import Summits.QuantumAdvantage.QuantumAdvantage.Theorems.CubicForrelationNearExactIsExactBentLOne
import Summits.QuantumAdvantage.QuantumAdvantage.Theorems.CubicForrelationNearExactIsExactFourteenSecondBent

/-!
# Crux `CubicForrelation.NearExactIsExact` (stmt-QuantumAdvantage-14043) — the bent-side LADDER on 4-flats inside the prefix flat, `n = 14`
  (Kasami–Tokura line `|S| = 768`, `Φ = 29/32`: for every 4-flat `G` inside `U = {P₀ = P₁ = P₂ = 1}`,
  `Σ_{x ∈ G, Q(x) = 1} (−1)^{f(x)} ≡ 0 (mod 4)`)

Certificate seat `b2b-cforr-cert` (gen 44).  HONEST FRAMING: one kernel-checked LEMMA (standard axioms) of the bent-side analysis at
`n = 14` — step (T1) of DISPROOF.md §18.2/18.6(a) for the only window-relevant Kasami–Tokura line `Φ = 29/32`, on top of the normal form
`f ⊕ g̃ = (A₀A₁ ⊕ A₂A₃) ∧ P₀P₁P₂` now provided by `kh_structure_rm5_fourteen_768` (…KtHalfStructure).  NOT summit progress; no value
of `θ₁₄` is claimed (the remaining steps — the cubic-in-support lemma on `U`, the plateau `{0, ±512}` of the partial transform and the
`L¹` contradiction with `kb_bent_gap_bound` — are listed in HOME/b2b-cforr-cert-g44/LEAN-GEN44.md).

`kb_ladder_four`: let `f, g` be cubic on `14` bits, `W_g = 2⁷(−1)^d` (so `g` is bent with dual `d`), and suppose `f ⊕ d = Q ∧ P₀P₁P₂`
pointwise with `Q = A₀A₁ ⊕ A₂A₃` and `P₀, P₁, P₂` flipped by `u₀, u₁, u₂` respectively (each `u_k` fixing the other `P`'s).  Then for every
base point `q` with `P(q) = 1` and every four directions `a₀,…,a₃` fixing `P₀, P₁, P₂` (the parametrised 4-flat `q ⊕ ⟨a⟩` lies inside
`U`; no independence is assumed), `4 ∣ Σ_{ε ∈ 𝔽₂⁴} [Q(q ⊕ a_ε)]·(−1)^{f(q ⊕ a_ε)}`.
Proof: the two-sided congruence on the parametrised 7-flat `q ⊕ ⟨u₀,u₁,u₂,a₀,…,a₃⟩` — `Σ W_g/32 ≡ 0 (mod 32)` (`fs_flat_sum_dvd`, Ax on the
annihilator) and `Σ 4(−1)^f ≡ 0 (mod 32)` (`sl_sum_sZ_flat`, Ax on `f`), so `τ = W_g/32 − 4(−1)^f = −8(−1)^f·1_S` sums to `0 (mod 32)` —
followed by peeling the three transversal directions `u_k` (`fr_sum_peel`): the peeled points leave `U`, where `τ = 0`.

References: J. Ax (1964) / R. J. McEliece (1972); T. Kasami, N. Tokura (1970) Thm 1; DISPROOF.md §18.  Axioms: the standard three.
-/

set_option linter.dupNamespace false -- D-0017: single-problem summit ⇒ `QuantumAdvantage.QuantumAdvantage` by design

noncomputable section

namespace Summit.QuantumAdvantage.QuantumAdvantage.Theorems.CubicForrelation.NearExactIsExact

open Finset
open Literature.Computability.QuantumComplexity
open Literature.Computability.QuantumComplexity.BuzetChailloux (bxor zeroVec bxor_self bxor_zeroVec zeroVec_bxor bxor_comm
  bxor_bxor_cancel_left)
open Literature.Computability.QuantumComplexity.DerivativeWalsh (W)

/-- **The ladder on 4-flats inside the prefix flat (`n = 14`, line `|S| = 768`).**  See the module header.
[this work; cite: KasamiTokura1970, Thm 1] -/
theorem kb_ladder_four (f g d : (Fin (7 + 7) → Bool) → Bool) (hf : IsDegLeFun 3 f) (hg : IsDegLeFun 3 g)
    (hd : ∀ x, W (fun y => signOf (g y)) x = (2 : ℝ) ^ 7 * signOf (d x))
    (A : Fin 4 → (Fin (7 + 7) → Bool) → Bool) (P : Fin 3 → (Fin (7 + 7) → Bool) → Bool) (u : Fin 3 → Fin (7 + 7) → Bool)
    (hPu : ∀ j x, P j (bxor x (u j)) = !P j x) (hPu' : ∀ j k x, j ≠ k → P j (bxor x (u k)) = P j x)
    (hnf : ∀ x, (f x ^^ d x) = (((A 0 x && A 1 x) ^^ (A 2 x && A 3 x)) && decide (∀ j, P j x = true)))
    (q : Fin (7 + 7) → Bool) (hq : ∀ j, P j q = true)
    (a : Fin 4 → Fin (7 + 7) → Bool) (ha : ∀ i j x, P j (bxor x (a i)) = P j x) :
    (4 : ℤ) ∣ ∑ ε : Fin 4 → Bool,
      (if ((A 0 (fun l => q l ^^ decide (Odd #(univ.filter fun i => ε i && a i l))) &&
            A 1 (fun l => q l ^^ decide (Odd #(univ.filter fun i => ε i && a i l)))) ^^
           (A 2 (fun l => q l ^^ decide (Odd #(univ.filter fun i => ε i && a i l))) &&
            A 3 (fun l => q l ^^ decide (Odd #(univ.filter fun i => ε i && a i l))))) = true
        then sZ (f (fun l => q l ^^ decide (Odd #(univ.filter fun i => ε i && a i l)))) else 0) := by
  classical
  -- the residual `τ = W_g/32 − 4(−1)^f`
  set ug : (Fin (7 + 7) → Bool) → ℤ := fun x => 4 * sZ (d x) with hug
  have hu : ∀ x, W (fun y => signOf (g y)) x = (2 : ℝ) ^ 5 * (ug x : ℝ) := by
    intro x; rw [hd x]; simp only [ug]; push_cast; rw [tp_sZ_cast]; ring
  set τ : (Fin (7 + 7) → Bool) → ℤ := fun x => ug x - 4 * sZ (f x) with hτ
  have hτ0 : ∀ z j, P j z = false → τ z = 0 := by
    intro z j hz
    have h := hnf z
    have hdec : decide (∀ j, P j z = true) = false := by
      rw [decide_eq_false_iff_not]; intro hall; rw [hall j] at hz; exact Bool.noConfusion hz
    rw [hdec, Bool.and_false] at h
    have : f z = d z := by revert h; cases f z <;> cases d z <;> decide
    simp only [τ, ug]; rw [this]; ring
  have hτS : ∀ z, (∀ j, P j z = true) →
      τ z = (if ((A 0 z && A 1 z) ^^ (A 2 z && A 3 z)) = true then -8 * sZ (f z) else 0) := by
    intro z hz
    have h := hnf z
    rw [decide_eq_true hz, Bool.and_true] at h
    simp only [τ, ug]
    by_cases hQ : ((A 0 z && A 1 z) ^^ (A 2 z && A 3 z)) = true
    · rw [if_pos hQ]
      rw [hQ] at h
      have : d z = !f z := by revert h; cases f z <;> cases d z <;> decide
      rw [this]; cases f z <;> simp [sZ]
    · rw [if_neg hQ]
      have hQ' : ((A 0 z && A 1 z) ^^ (A 2 z && A 3 z)) = false := by simpa using hQ
      rw [hQ'] at h
      have : f z = d z := by revert h; cases f z <;> cases d z <;> decide
      rw [this]; ring
  -- the 7-flat congruence
  have h32 : ∀ (b : Fin (7 + 7) → Bool) (c : Fin 7 → Fin (7 + 7) → Bool),
      (32 : ℤ) ∣ ∑ ε : Fin 7 → Bool, τ (fun j => b j ^^ decide (Odd #(univ.filter fun i => ε i && c i j))) := by
    intro b c
    have h1 := fs_flat_sum_dvd (e := 5) g ug hg hu b c (by norm_num)
    obtain ⟨zf, hzf⟩ := sl_sum_sZ_flat f hf b c
    have h2 : ∑ ε : Fin 7 → Bool, τ (fun j => b j ^^ decide (Odd #(univ.filter fun i => ε i && c i j))) =
        ∑ ε : Fin 7 → Bool, ug (fun j => b j ^^ decide (Odd #(univ.filter fun i => ε i && c i j))) -
        4 * ∑ ε : Fin 7 → Bool, sZ (f (fun j => b j ^^ decide (Odd #(univ.filter fun i => ε i && c i j)))) := by
      simp only [τ]; rw [sum_sub_distrib, mul_sum]
    rw [h2, hzf]
    norm_num at h1 ⊢
    exact dvd_sub h1 (Dvd.intro _ (by ring))
  -- peeling one transversal direction `u k`: the peeled points leave `{P k = 1}`
  have hpeel : ∀ (k : Fin 3) {m : ℕ} (c : Fin m → Fin (7 + 7) → Bool), (∀ i x, P k (bxor x (c i)) = P k x) →
      ∑ ε : Fin (m + 1) → Bool, τ (fun j => q j ^^ decide (Odd #(univ.filter fun i =>
          ε i && (Matrix.vecCons (u k) c : Fin (m + 1) → Fin (7 + 7) → Bool) i j))) =
        ∑ ε : Fin m → Bool, τ (fun j => q j ^^ decide (Odd #(univ.filter fun i => ε i && c i j))) := by
    intro k m c hc
    rw [fr_sum_peel τ q (u k) c]
    have hz : ∑ ε : Fin m → Bool, τ (bxor (fun j => q j ^^ decide (Odd #(univ.filter fun i => ε i && c i j))) (u k)) = 0 := by
      refine sum_eq_zero fun ε _ => hτ0 _ k ?_
      set V₀ := univ.filter (fun t : Fin (7 + 7) → Bool => ∀ x, P k (bxor x t) = P k x) with hV₀
      have h0 : zeroVec ∈ V₀ := mem_filter.2 ⟨mem_univ _, fun x => by rw [bxor_zeroVec]⟩
      have hpt : P k (fun j => q j ^^ decide (Odd #(univ.filter fun i => ε i && c i j))) = true :=
        fo_mem_flatPt V₀ h0 (fun x => P k x = true) (fun x hx t ht => by rw [(mem_filter.1 ht).2 x]; exact hx)
          (hq k) c (fun i => mem_filter.2 ⟨mem_univ _, hc i⟩) ε
      rw [hPu, hpt]; rfl
    rw [hz, add_zero]
  -- three peelings: from the 7-flat `q ⊕ ⟨u₀, u₁, u₂, a⟩` down to the 4-flat `q ⊕ ⟨a⟩`
  have hc1 : ∀ (i : Fin 5) x, P 1 (bxor x ((Matrix.vecCons (u 2) a : Fin 5 → Fin (7 + 7) → Bool) i)) = P 1 x := by
    intro i x
    refine Fin.cases ?_ (fun i => ?_) i
    · simp only [Matrix.cons_val_zero]; exact hPu' 1 2 x (by decide)
    · simp only [Matrix.cons_val_succ]; exact ha i 1 x
  have hc0 : ∀ (i : Fin 6) x, P 0 (bxor x ((Matrix.vecCons (u 1) (Matrix.vecCons (u 2) a) :
      Fin 6 → Fin (7 + 7) → Bool) i)) = P 0 x := by
    intro i x
    refine Fin.cases ?_ (fun i => ?_) i
    · simp only [Matrix.cons_val_zero]; exact hPu' 0 1 x (by decide)
    · simp only [Matrix.cons_val_succ]
      refine Fin.cases ?_ (fun i => ?_) i
      · simp only [Matrix.cons_val_zero]; exact hPu' 0 2 x (by decide)
      · simp only [Matrix.cons_val_succ]; exact ha i 0 x
  have h7 := h32 q (Matrix.vecCons (u 0) (Matrix.vecCons (u 1) (Matrix.vecCons (u 2) a)))
  rw [hpeel 0 _ hc0, hpeel 1 _ hc1, hpeel 2 a (fun i x => ha i 2 x)] at h7
  -- on the 4-flat every point lies in `U`
  have hU : ∀ ε : Fin 4 → Bool, ∀ j, P j (fun l => q l ^^ decide (Odd #(univ.filter fun i => ε i && a i l))) = true := by
    intro ε j
    set V₀ := univ.filter (fun t : Fin (7 + 7) → Bool => ∀ x, P j (bxor x t) = P j x) with hV₀
    have h0 : zeroVec ∈ V₀ := mem_filter.2 ⟨mem_univ _, fun x => by rw [bxor_zeroVec]⟩
    exact fo_mem_flatPt V₀ h0 (fun x => P j x = true) (fun x hx t ht => by rw [(mem_filter.1 ht).2 x]; exact hx)
      (hq j) a (fun i => mem_filter.2 ⟨mem_univ _, ha i j⟩) ε
  rw [sum_congr rfl fun ε _ => hτS _ (hU ε)] at h7
  have e : ∑ ε : Fin 4 → Bool,
      (if ((A 0 (fun l => q l ^^ decide (Odd #(univ.filter fun i => ε i && a i l))) &&
            A 1 (fun l => q l ^^ decide (Odd #(univ.filter fun i => ε i && a i l)))) ^^
           (A 2 (fun l => q l ^^ decide (Odd #(univ.filter fun i => ε i && a i l))) &&
            A 3 (fun l => q l ^^ decide (Odd #(univ.filter fun i => ε i && a i l))))) = true
        then -8 * sZ (f (fun l => q l ^^ decide (Odd #(univ.filter fun i => ε i && a i l)))) else 0) =
      -8 * ∑ ε : Fin 4 → Bool,
      (if ((A 0 (fun l => q l ^^ decide (Odd #(univ.filter fun i => ε i && a i l))) &&
            A 1 (fun l => q l ^^ decide (Odd #(univ.filter fun i => ε i && a i l)))) ^^
           (A 2 (fun l => q l ^^ decide (Odd #(univ.filter fun i => ε i && a i l))) &&
            A 3 (fun l => q l ^^ decide (Odd #(univ.filter fun i => ε i && a i l))))) = true
        then sZ (f (fun l => q l ^^ decide (Odd #(univ.filter fun i => ε i && a i l)))) else 0) := by
    rw [mul_sum]
    refine sum_congr rfl fun ε _ => ?_
    split_ifs <;> ring
  rw [e, show (32 : ℤ) = -8 * -4 by norm_num] at h7
  have h4 := (mul_dvd_mul_iff_left (by norm_num : (-8 : ℤ) ≠ 0)).1 h7
  rwa [neg_dvd] at h4

end Summit.QuantumAdvantage.QuantumAdvantage.Theorems.CubicForrelation.NearExactIsExact

end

## PROBLEM TO SOLVE
Where a line in the records above contains the word "A₀A₁", copy that line.

## YOUR RESPONSE
`f ⊕ g̃ = (A₀A₁ ⊕ A₂A₃) ∧ P₀P₁P₂` now provided by `kh_structure_rm5_fourteen_768` (…KtHalfStructure).  NOT summit progress; no value
pointwise with `Q = A₀A₁ ⊕ A₂A₃` and `P₀, P₁, P₂` flipped by `u₀, u₁, u₂` respectively (each `u_k` fixing the other `P`'s).  Then for every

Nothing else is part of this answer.